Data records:
/-- `φ(θ₁, θ₂) > 0 ⟹ (θ₁, θ₂) ∈ 𝒯`. [folklore] -/
private theorem mem_pairChartDomain_of_pos {θ₁ θ₂ : ℝ} (h : 0 < pairAngle θ₁ θ₂) : (θ₁, θ₂) ∈ pairChartDomain := by
  have h1 := pairAngle_le_abs_sin θ₁ θ₂
  have : 0 < |Real.sin (θ₁ - θ₂)| := lt_of_lt_of_le (by positivity) h1
  exact abs_pos.1 this

/-- With `α` `c₂`-Lipschitz on `𝕋¹` and `α(θ+π) = α(θ)+π` (Lemma 7.1):
`|sin(α(t) - α(θ'))| ≤ c₂ φ(t, θ')`. [cite: BenfattoGiulianiMastropietro2003, §7.1 Lemma 7.1 (A1.9) p.26 (L54–63)] -/
private theorem abs_sin_normalAngle_sub_le {c₂ : ℝ}
    (hlip : ∀ θ₁ θ₂ : ℝ, torusDist (normalAngle u θ₂ 0 - normalAngle u θ₁ 0) ≤ c₂ * torusDist (θ₂ - θ₁))
    (hpi : ∀ θ : ℝ, normalAngle u (θ + π) 0 = normalAngle u θ 0 + π) (t θ' : ℝ) :
    |Real.sin (normalAngle u t 0 - normalAngle u θ' 0)| ≤ c₂ * pairAngle t θ' := by
  have hc₂ : 0 ≤ c₂ := by
    have h := hlip 0 π
    have hπ : torusDist (π - 0) = π := by
      rw [sub_zero, torusDist_eq_abs' (by rw [abs_of_pos pi_pos]), abs_of_pos pi_pos]
    rw [hπ] at h
    nlinarith [torusDist_nonneg (normalAngle u π 0 - normalAngle u 0 0), pi_pos]
  have h1 : |Real.sin (normalAngle u t 0 - normalAngle u θ' 0)| ≤ c₂ * torusDist (t - θ') :=
    (abs_sin_le_torusDist _).trans (hlip θ' t)
  have h2 : |Real.sin (normalAngle u t 0 - normalAngle u θ' 0)| ≤ c₂ * (π - torusDist (t - θ')) := by
    have h := (abs_sin_le_torusDist _).trans (hlip (θ' + π) t)
    rw [hpi θ', show normalAngle u t 0 - (normalAngle u θ' 0 + π) = normalAngle u t 0 - normalAngle u θ' 0 - π by ring,
      Real.sin_sub_pi, abs_neg, show t - (θ' + π) = t - θ' - π by ring, torusDist_sub_pi] at h
    exact h
  unfold pairAngle
  rcases le_or_gt (torusDist (t - θ')) (π - torusDist (t - θ')) with h | h
  · rw [min_eq_left h]; exact h1
  · rw [min_eq_right h.le]; exact h2

/-- `N w_n = 2^{n+1} · π/2^n = 2π`. [folklore] -/
private theorem sectorCount_mul_sectorWidth (n : ℕ) : (sectorCount n : ℝ) * sectorWidth n = 2 * π := by
  rw [sectorCount, sectorWidth]; push_cast; rw [pow_succ]; field_simp

/-- `w_n = π 2^{-n} = π γ^{h/2}` (`γ = 4`, `h = -n`). [folklore] -/
private theorem sectorWidth_eq_zpow (n : ℕ) : sectorWidth n = π * (2 : ℝ) ^ (-(n : ℤ)) := by
  rw [sectorWidth, zpow_neg, zpow_natCast, div_eq_mul_inv]

open Classical in
/-- **Grid counting on the circle.** The number of sector centres `θ_{n,ω} = (ω + ½)w_n`,
`ω < N = 2^{n+1}`, within distance `D` of `θ*` modulo `2π` is at most `2D/w_n + 1`. [folklore] -/
private theorem card_centres_near_le (n : ℕ) (θs D : ℝ) (hD0 : 0 ≤ D) :
    ((Finset.univ.filter (fun a : Fin (sectorCount n) =>
        ∃ k : ℤ, |sectorCenter n a - θs - k * (2 * π)| ≤ D)).card : ℝ) ≤ 2 * D / sectorWidth n + 1 := by
  classical
  set w := sectorWidth n with hw
  have hwpos : 0 < w := sectorWidth_pos n
  set N := sectorCount n with hN
  have hNw : (N : ℝ) * w = 2 * π := sectorCount_mul_sectorWidth n
  set W := Finset.univ.filter (fun a : Fin (sectorCount n) => ∃ k : ℤ, |sectorCenter n a - θs - k * (2 * π)| ≤ D)
    with hW
  -- the chosen winding numbers
  have hk : ∀ a ∈ W, ∃ k : ℤ, |sectorCenter n a - θs - k * (2 * π)| ≤ D := fun a ha =>
    (Finset.mem_filter.1 ha).2
  choose! kf hkf using hk
  -- the injection into an integer interval
  set lo : ℤ := ⌈(θs - D) / w - 1 / 2⌉ with hlo
  set hi : ℤ := ⌊(θs + D) / w - 1 / 2⌋ with hhi
  set f : Fin (sectorCount n) → ℤ := fun a => (a : ℤ) - kf a * N with hf
  have hcen : ∀ a : Fin (sectorCount n), sectorCenter n a = ((a : ℕ) + 1 / 2 : ℝ) * w := fun a => rfl
  have hmaps : Set.MapsTo f W (Finset.Icc lo hi) := by
    intro a ha
    have h := hkf a ha
    rw [hcen] at h
    have hval : ((f a : ℝ) + 1 / 2) * w = ((a : ℕ) + 1 / 2 : ℝ) * w - kf a * (2 * π) := by
      rw [hf]; push_cast; rw [← hNw]; ring
    have h1 : θs - D ≤ ((f a : ℝ) + 1 / 2) * w := by rw [hval]; linarith [(abs_le.1 h).1]
    have h2 : ((f a : ℝ) + 1 / 2) * w ≤ θs + D := by rw [hval]; linarith [(abs_le.1 h).2]
    rw [Finset.coe_Icc, Set.mem_Icc]
    constructor
    · rw [hlo]
      apply Int.ceil_le.2
      have : (θs - D) / w ≤ (f a : ℝ) + 1 / 2 := by rw [div_le_iff₀ hwpos]; exact h1
      linarith
    · rw [hhi]
      apply Int.le_floor.2
      have : (f a : ℝ) + 1 / 2 ≤ (θs + D) / w := by rw [le_div_iff₀ hwpos]; exact h2
      linarith
  have hinj : Set.InjOn f W := by
    intro a ha b hb hab
    simp only [hf] at hab
    have hlt_a : ((a : ℕ) : ℤ) < N := by exact_mod_cast a.isLt
    have hlt_b : ((b : ℕ) : ℤ) < N := by exact_mod_cast b.isLt
    have h0a : (0 : ℤ) ≤ (a : ℕ) := by positivity
    have h0b : (0 : ℤ) ≤ (b : ℕ) := by positivity
    have hdiff : ((a : ℕ) : ℤ) - (b : ℕ) = (kf a - kf b) * N := by linarith
    have hk0 : kf a - kf b = 0 := by
      have hNpos : (0 : ℤ) < N := by exact_mod_cast sectorCount_pos n
      have h1 : |(kf a - kf b) * (N : ℤ)| < N := by
        rw [← hdiff, abs_lt]; constructor <;> linarith
      rw [abs_mul, abs_of_pos hNpos] at h1
      have : |kf a - kf b| < 1 := by
        by_contra hcon
        have h2 := not_lt.1 hcon
        nlinarith
      exact Int.abs_lt_one_iff.1 this
    have : ((a : ℕ) : ℤ) = (b : ℕ) := by rw [hk0, zero_mul] at hdiff; linarith
    exact Fin.ext (by exact_mod_cast this)
  have hcard := Finset.card_le_card_of_injOn f hmaps hinj
  rw [Int.card_Icc] at hcard
  have hreal : ((hi + 1 - lo).toNat : ℝ) ≤ 2 * D / w + 1 := by
    rcases le_or_gt (hi + 1 - lo) 0 with hneg | hpos
    · rw [Int.toNat_of_nonpos hneg]; push_cast; positivity
    · have : ((hi + 1 - lo).toNat : ℤ) = hi + 1 - lo := Int.toNat_of_nonneg hpos.le
      have h1 : ((hi + 1 - lo).toNat : ℝ) = (hi : ℝ) + 1 - lo := by exact_mod_cast this
      rw [h1]
      have hhi' : (hi : ℝ) ≤ (θs + D) / w - 1 / 2 := Int.floor_le _
      have hlo' : (θs - D) / w - 1 / 2 ≤ (lo : ℝ) := Int.le_ceil _
      have : (θs + D) / w - 1 / 2 - ((θs - D) / w - 1 / 2) = 2 * D / w := by field_simp; ring
      linarith
  exact (Nat.cast_le.2 hcard).trans hreal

> _Problem description_: Take the records above and return, word for word, only the lines that fall from the line with "choose! kf hkf using hk" to the line with "have h1 : θs", both of them included.

> _Answer to the problem_:
  choose! kf hkf using hk
  -- the injection into an integer interval
  set lo : ℤ := ⌈(θs - D) / w - 1 / 2⌉ with hlo
  set hi : ℤ := ⌊(θs + D) / w - 1 / 2⌋ with hhi
  set f : Fin (sectorCount n) → ℤ := fun a => (a : ℤ) - kf a * N with hf
  have hcen : ∀ a : Fin (sectorCount n), sectorCenter n a = ((a : ℕ) + 1 / 2 : ℝ) * w := fun a => rfl
  have hmaps : Set.MapsTo f W (Finset.Icc lo hi) := by
    intro a ha
    have h := hkf a ha
    rw [hcen] at h
    have hval : ((f a : ℝ) + 1 / 2) * w = ((a : ℕ) + 1 / 2 : ℝ) * w - kf a * (2 * π) := by
      rw [hf]; push_cast; rw [← hNw]; ring
    have h1 : θs - D ≤ ((f a : ℝ) + 1 / 2) * w := by rw [hval]; linarith [(abs_le.1 h).1]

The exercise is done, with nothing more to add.